What you are asked to do: Only the lines from the one that contains "the slots swapped" through the final line of the entries should be repeated, exactly as written.

___

import Summits.HodgeConjecture.CorCM.MultiFieldWeilAnyTwoSimpleThreefolds
import Summits.HodgeConjecture.CorCM.MultiFieldWeilCurveTimesSimpleThreefold
import Summits.HodgeConjecture.CorCM.CMCurvesAndSimpleSurfacesHodge
import Summits.HodgeConjecture.CorCM.SimpleCMSurfaceTimesThreefoldHodge
import HarnessLib

/-!
# MULTI-FIELD WEIL ENGINE — ANY TWO SIMPLE CM ABELIAN VARIETIES OF DIMENSION `≤ 3`: the Hodge conjecture for EVERY product of copies `A₀^a × A₁^b`,
# given ONLY Markman's fourfold theorem (Moonen–Zarhin's world of dimension `≤ 5`, all powers, and the sixfold `T₀ × T₁`)

Cell `pub-hodgecm2` (COR-CM), seat b30 gen 31 (2026-08-24); count-neutral own lane MULTI-FIELD WEIL ENGINE (stem `MultiFieldWeil*`), the roof over
`CorCM/MultiFieldWeilAnyTwoSimpleThreefolds.lean` (G5) and `CorCM/MultiFieldWeilCurveTimesSimpleThreefold.lean` (G6).  Theorems only; no definition, no named fact, no
`sorry`.  HONEST FRAMING: conditional on the displayed Markman fourfold binder only, and only in the two configurations with Weil classes; `HC_CM` is NOT proved
and not asserted.

THE STATEMENT (**`hodgeConjectureFor_biproduct_comp_vec_of_any_two_simple_dim_le_three_of_markman`**).  `A₀ ⊨ (K₀; Φ₀)`, `A₁ ⊨ (K₁; Φ₁)` SIMPLE complex abelian varieties of
CM type of dimension `≤ 3` (CM elliptic curves, simple CM surfaces, simple CM threefolds; realisations read on `H¹`) — NOTHING else assumed.  Then for EVERY
`κ : Fin N → Fin 2` the Hodge conjecture holds for `⨁_j ![A₀, A₁] (κ j)` — every `A₀^a × A₁^b` — GIVEN ONLY `Markman2025_weilClasses_algebraic_abelianFourfold`; likewise
for `A₀ × A₁`, for everything such a product dominates, and for all powers of anything isogenous to such a product.  By `[K_i : ℚ] = 2 dim A_i ∈ {2, 4, 6}`:
* `A₀ ∼ A₁`: a power of one CM variety of dimension `≤ 3` — UNCONDITIONAL (b16, Moonen–Zarhin (5.2));
* degrees `{2, 4}` only (curves and simple surfaces, non-isogenous): UNCONDITIONAL — b16's `CMCurvesAndSurfaces.hodgeConjectureFor_prod_curves_simpleSurfaces_of_closures`
  (its only obstruction, three surfaces in one dihedral closure, needs three factors);
* degrees `{4, 6}`: UNCONDITIONAL — b16's `hodgeConjectureFor_prod_simpleSurface_simpleThreefold` (the Galois closure of a sextic CM field contains no cyclic or dihedral
  quartic CM field);
* degrees `{2, 6}`: G6 `hodgeConjectureFor_biproduct_comp_vec_of_cmCurve_simpleThreefold_of_markman` (Moonen–Zarhin Thm. (0.1) (1), (4), case (a) — `E × T` is a fourfold: Markman only when `k ↪ K`);
* degrees `{6, 6}`: G5 `hodgeConjectureFor_biproduct_comp_vec_of_any_two_simpleThreefolds_of_markman` (Markman only when the fields share an imaginary quadratic field).
RELATION TO THE TREE.  Seat b16's `hodgeConjectureFor_prod_simple_dim_le_three` (`CorCM/SimpleCMPairsDimLeThreeHodge.lean`) is the UNCONDITIONAL pair theorem under the
hypothesis «the two CM fields share no imaginary quadratic subfield» (and `exists_exceptional_prod_simple_dim_le_three_iff` shows that hypothesis is necessary for
`B• = D•`); the present file REMOVES that hypothesis at the price of Markman's fourfold theorem — the shared-field configurations `(E, T)`, `(T₀, T₁)` are exactly where
the Weil classes live — and is assembled from the same census files plus G5/G6; nothing of b16's is restated.

[cite: MoonenZarhin1999LowDim, Thm. (0.1) (1), (4) with case (a), Thm. (0.2), §3 (3.1), (3.9), §5 (5.2)] [cite: Markman2025SurveySecant, Thm. 1.2] [cite: Gordon1999HodgeAVSurvey, §3 Theorem, 7.5–7.7]
[cite: MumfordAV1970, §19 Thm. 1 and p. 169]

## References
* [MoonenZarhin1999LowDim] B. Moonen, Yu. Zarhin, Math. Ann. 315 (1999) 711–733.  [Markman2025SurveySecant] E. Markman, arXiv:2509.23403, Thm. 1.2.
  [Gordon1999HodgeAVSurvey] B. B. Gordon, *A survey of the Hodge conjecture for abelian varieties*.  [MumfordAV1970] D. Mumford, *Abelian Varieties*, §19.
-/

noncomputable section

open CategoryTheory CategoryTheory.Limits NumberField

namespace Summit.HodgeConjecture.CorCM.MultiFieldWeil

open Literature.AlgebraicGeometry Literature.AlgebraicGeometry.Motives Literature.AlgebraicGeometry.HodgeTheory
open Literature.AlgebraicGeometry.ComplexMultiplication (IsCMTypeRealisation)
open Literature.AlgebraicTopology.SingularHomology
open Literature.NumberTheory.ComplexMultiplication
open Literature.AlgebraicGeometry.Milne1999 (IsOfCMType)

open scoped Classical

section AnyTwo

variable {K₀ K₁ : Type} [Field K₀] [NumberField K₀] [IsCMField K₀] [Field K₁] [NumberField K₁] [IsCMField K₁] {N : ℕ}
  {A₀ A₁ : AbelianVariety ℂ} {Φ₀ : CMType K₀} {Φ₁ : CMType K₁}
  {ι₀ : 𝓞 K₀ →+* End A₀} {θ₀ : K₀ →+* Module.End ℂ (complexBetti A₀.X 1)}
  {ι₁ : 𝓞 K₁ →+* End A₁} {θ₁ : K₁ →+* Module.End ℂ (complexBetti A₁.X 1)}

omit [NumberField K₀] [IsCMField K₀] [NumberField K₁] [IsCMField K₁] in
/-- Swapping the two slots: `⨁_j ![A₁, A₀] (swap (κ j)) = ⨁_j ![A₀, A₁] (κ j)` (the families agree pointwise). [folklore] -/
theorem biproduct_vec_two_swap (κ : Fin N → Fin 2) :
    (fun j => (![A₁, A₀] : Fin 2 → AbelianVariety ℂ) (Equiv.swap (0 : Fin 2) 1 (κ j))) = fun j => (![A₀, A₁] : Fin 2 → AbelianVariety ℂ) (κ j) := by
  funext j
  generalize κ j = c
  fin_cases c
  · rfl
  · rfl

omit [IsCMField K₀] [IsCMField K₁] in
/-- **ISOGENOUS case in dimension `≤ 3` (unconditional)**: every product of copies of `A₀ ∼ A₁` is an isogeny factor of a power of the CM variety `A₀` of dimension `≤ 3`.
[cite: MoonenZarhin1999LowDim, §5 (5.2)] [cite: Gordon1999HodgeAVSurvey, 7.5 and 7.6.1] [cite: MumfordAV1970, §19] -/
theorem hodgeConjectureFor_biproduct_comp_vec_of_isIsogenous_dim_le_three (hA₀ : IsCMTypeRealisation Φ₀ A₀ ι₀ θ₀) (h3₀ : A₀.dim ≤ 3)
    (hiso : AbelianVariety.IsIsogenous A₀ A₁) (κ : Fin N → Fin 2) :
    HodgeConjectureFor (⨁ fun j => (![A₀, A₁] : Fin 2 → AbelianVariety ℂ) (κ j)).dim (⨁ fun j => (![A₀, A₁] : Fin 2 → AbelianVariety ℂ) (κ j)).X := by
  have hcm : IsOfCMType A₀ := isOfCMType_of_isCMTypeRealisation hA₀
  have hXB : AbelianVariety.IsIsogenous (⨁ fun j => (![A₀, A₁] : Fin 2 → AbelianVariety ℂ) (κ j)) (⨁ fun _ : Fin N => A₀) := by
    refine AbelianVariety.IsIsogenous.biproduct fun j => ?_
    show AbelianVariety.IsIsogenous ((![A₀, A₁] : Fin 2 → AbelianVariety ℂ) (κ j)) A₀
    generalize κ j = c
    fin_cases c
    · exact AbelianVariety.IsIsogenous.refl A₀
    · exact hiso.symm'
  obtain ⟨M, hdom⟩ := exists_avDominatedBy_biproduct_slots_powSucc (A' := fun _ : Unit => A₀) (cls := fun _ : Fin 1 => ()) (X := A₀)
    (fun u => ⟨0, by cases u; rfl⟩) (Literature.AlgebraicGeometry.Pohlmann1968.isIsogenous_powSucc_biproduct A₀ 0) (fun _ : Fin N => ())
  exact hodgeConjectureFor_of_avDominatedBy_powSucc_of_isOfCMType_of_dim_le_three hcm h3₀ (Domination.AVDominatedBy.of_isIsogenous hXB hdom)

/-- **MAIN THEOREM — ANY TWO SIMPLE CM ABELIAN VARIETIES OF DIMENSION `≤ 3`, given ONLY Markman's fourfold theorem.**  `A₀ ⊨ (K₀; Φ₀)`, `A₁ ⊨ (K₁; Φ₁)` SIMPLE, of
CM type, `dim ≤ 3` — nothing else assumed.  Then for every `κ : Fin N → Fin 2` (every `A₀^a × A₁^b`) the Hodge conjecture holds for `⨁_j ![A₀, A₁] (κ j)`, GIVEN ONLY
`Markman2025_weilClasses_algebraic_abelianFourfold` — needed only for a CM elliptic curve against a simple CM threefold whose field contains the curve's field, and for two
simple CM threefolds whose fields share an imaginary quadratic field; every other configuration is unconditional (Moonen–Zarhin).  `HC_CM` is NOT asserted.
[cite: MoonenZarhin1999LowDim, Thm. (0.1) (1), (4) with case (a), §3 (3.1), §5 (5.2)] [cite: Markman2025SurveySecant, Thm. 1.2] [cite: Gordon1999HodgeAVSurvey, §3 Theorem, 7.5–7.7] -/
theorem hodgeConjectureFor_biproduct_comp_vec_of_any_two_simple_dim_le_three_of_markman (hW4 : Markman2025_weilClasses_algebraic_abelianFourfold)
    (hA₀ : IsCMTypeRealisation Φ₀ A₀ ι₀ θ₀) (hA₁ : IsCMTypeRealisation Φ₁ A₁ ι₁ θ₁) (hS₀ : A₀.IsSimple) (hS₁ : A₁.IsSimple) (h3₀ : A₀.dim ≤ 3) (h3₁ : A₁.dim ≤ 3)
    (κ : Fin N → Fin 2) :
    HodgeConjectureFor (⨁ fun j => (![A₀, A₁] : Fin 2 → AbelianVariety ℂ) (κ j)).dim (⨁ fun j => (![A₀, A₁] : Fin 2 → AbelianVariety ℂ) (κ j)).X := by
  by_cases hiso : AbelianVariety.IsIsogenous A₀ A₁
  · exact hodgeConjectureFor_biproduct_comp_vec_of_isIsogenous_dim_le_three hA₀ h3₀ hiso κ
  -- the degrees `[K_i : ℚ] = 2 dim A_i ∈ {2, 4, 6}`
  have hd₀ : Module.finrank ℚ K₀ = 2 ∨ Module.finrank ℚ K₀ = 4 ∨ Module.finrank ℚ K₀ = 6 := by
    have h := Literature.AlgebraicGeometry.Pohlmann1968.finrank_eq_two_mul_dim_of_isCMTypeRealisation hA₀
    have hp : 0 < Module.finrank ℚ K₀ := Module.finrank_pos
    interval_cases hd : A₀.dim <;> omega
  have hd₁ : Module.finrank ℚ K₁ = 2 ∨ Module.finrank ℚ K₁ = 4 ∨ Module.finrank ℚ K₁ = 6 := by
    have h := Literature.AlgebraicGeometry.Pohlmann1968.finrank_eq_two_mul_dim_of_isCMTypeRealisation hA₁
    have hp : 0 < Module.finrank ℚ K₁ := Module.finrank_pos
    interval_cases hd : A₁.dim <;> omega
  -- the family `(K₀, K₁)` over `Fin 2` for the census theorems of seat b16 (all identifications definitional)
  let K : Fin 2 → Type := Fin.cons K₀ (Fin.cons K₁ finZeroElim)
  letI instF : ∀ j, Field (K j) := Fin.cons ‹Field K₀› (Fin.cons ‹Field K₁› finZeroElim)
  letI instN : ∀ j, NumberField (K j) := Fin.cons ‹NumberField K₀› (Fin.cons ‹NumberField K₁› finZeroElim)
  haveI instC : ∀ j, IsCMField (K j) := Fin.cons ‹IsCMField K₀› (Fin.cons ‹IsCMField K₁› finZeroElim)
  let Φ : ∀ j : Fin 2, CMType (K j) := Fin.cons Φ₀ (Fin.cons Φ₁ finZeroElim)
  let ι : ∀ j : Fin 2, 𝓞 (K j) →+* End ((![A₀, A₁] : Fin 2 → AbelianVariety ℂ) j) := Fin.cons ι₀ (Fin.cons ι₁ finZeroElim)
  let θ : ∀ j : Fin 2, K j →+* Module.End ℂ (complexBetti ((![A₀, A₁] : Fin 2 → AbelianVariety ℂ) j).X 1) := Fin.cons θ₀ (Fin.cons θ₁ finZeroElim)
  have hA : ∀ j, IsCMTypeRealisation (Φ j) ((![A₀, A₁] : Fin 2 → AbelianVariety ℂ) j) (ι j) (θ j) := Fin.cons hA₀ (Fin.cons hA₁ finZeroElim)
  have hS : ∀ j, ((![A₀, A₁] : Fin 2 → AbelianVariety ℂ) j).IsSimple := Fin.forall_fin_two.2 ⟨hS₀, hS₁⟩
  have hniso : ∀ i j : Fin 2, i ≠ j → ¬ AbelianVariety.IsIsogenous ((![A₀, A₁] : Fin 2 → AbelianVariety ℂ) i) ((![A₀, A₁] : Fin 2 → AbelianVariety ℂ) j) := by
    intro i j hij
    fin_cases i <;> fin_cases j
    · exact absurd rfl hij
    · exact hiso
    · exact fun h => hiso h.symm'
    · exact absurd rfl hij
  have hI : ∀ j : Fin 2, j = 0 ∨ j = 1 := fun j => by fin_cases j <;> simp
  -- degrees `{2, 4}` only: curves and simple surfaces (b16, unconditional)
  have low : (Module.finrank ℚ K₀ = 2 ∨ Module.finrank ℚ K₀ = 4) → (Module.finrank ℚ K₁ = 2 ∨ Module.finrank ℚ K₁ = 4) →
      HodgeConjectureFor (⨁ fun j => (![A₀, A₁] : Fin 2 → AbelianVariety ℂ) (κ j)).dim (⨁ fun j => (![A₀, A₁] : Fin 2 → AbelianVariety ℂ) (κ j)).X := by
    intro h₀ h₁
    have hdim : ∀ j : Fin 2, Module.finrank ℚ (K j) = 2 ∨ Module.finrank ℚ (K j) = 4 := Fin.forall_fin_two.2 ⟨h₀, h₁⟩
    exact (CMCurvesAndSurfaces.hodgeConjectureFor_prod_curves_simpleSurfaces_of_closures (K := K) (A := (![A₀, A₁] : Fin 2 → AbelianVariety ℂ))
      (Φ := Φ) (ι := ι) (θ := θ) hdim hA hS hniso (fun i j k hij hjk hik _ => by fin_cases i <;> fin_cases j <;> fin_cases k <;> simp_all) κ).1
  rcases hd₀ with h2₀ | h4₀ | h6₀ <;> rcases hd₁ with h2₁ | h4₁ | h6₁
  · exact low (Or.inl h2₀) (Or.inl h2₁)
  · exact low (Or.inl h2₀) (Or.inr h4₁)
  · -- `E × T`
    exact hodgeConjectureFor_biproduct_comp_vec_of_cmCurve_simpleThreefold_of_markman hW4 h2₀ h6₁ hA₀ hA₁ hS₁ κ
  · exact low (Or.inr h4₀) (Or.inl h2₁)
  · exact low (Or.inr h4₀) (Or.inr h4₁)
  · -- `S × T` (b16, unconditional)
    exact (hodgeConjectureFor_prod_simpleSurface_simpleThreefold (K := K) (A := (![A₀, A₁] : Fin 2 → AbelianVariety ℂ)) (Φ := Φ) (ι := ι) (θ := θ)
      (i₀ := (0 : Fin 2)) (i₁ := (1 : Fin 2)) Fin.zero_ne_one hI h4₀ h6₁ hA hS₀ hS₁ κ).1
  · -- `T × E`: G6 with the slots swapped
    have h := hodgeConjectureFor_biproduct_comp_vec_of_cmCurve_simpleThreefold_of_markman hW4 h2₁ h6₀ hA₁ hA₀ hS₀ (fun j => Equiv.swap (0 : Fin 2) 1 (κ j))
    rw [biproduct_vec_two_swap κ] at h
    exact h
  · -- `T × S` (b16, unconditional, slots `i₀ = 1`, `i₁ = 0`)
    exact (hodgeConjectureFor_prod_simpleSurface_simpleThreefold (K := K) (A := (![A₀, A₁] : Fin 2 → AbelianVariety ℂ)) (Φ := Φ) (ι := ι) (θ := θ)
      (i₀ := (1 : Fin 2)) (i₁ := (0 : Fin 2)) Fin.zero_ne_one.symm (fun j => (hI j).symm) h4₁ h6₀ hA hS₁ hS₀ κ).1
  · -- `T₀ × T₁`
    exact hodgeConjectureFor_biproduct_comp_vec_of_any_two_simpleThreefolds_of_markman hW4 h6₀ h6₁ hA₀ hA₁ hS₀ hS₁ κ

___

Solution to the exercise:
  · -- `T × E`: G6 with the slots swapped
    have h := hodgeConjectureFor_biproduct_comp_vec_of_cmCurve_simpleThreefold_of_markman hW4 h2₁ h6₀ hA₁ hA₀ hS₀ (fun j => Equiv.swap (0 : Fin 2) 1 (κ j))
    rw [biproduct_vec_two_swap κ] at h
    exact h
  · -- `T × S` (b16, unconditional, slots `i₀ = 1`, `i₁ = 0`)
    exact (hodgeConjectureFor_prod_simpleSurface_simpleThreefold (K := K) (A := (![A₀, A₁] : Fin 2 → AbelianVariety ℂ)) (Φ := Φ) (ι := ι) (θ := θ)
      (i₀ := (1 : Fin 2)) (i₁ := (0 : Fin 2)) Fin.zero_ne_one.symm (fun j => (hI j).symm) h4₁ h6₀ hA hS₁ hS₀ κ).1
  · -- `T₀ × T₁`
    exact hodgeConjectureFor_biproduct_comp_vec_of_any_two_simpleThreefolds_of_markman hW4 h6₀ h6₁ hA₀ hA₁ hS₀ hS₁ κ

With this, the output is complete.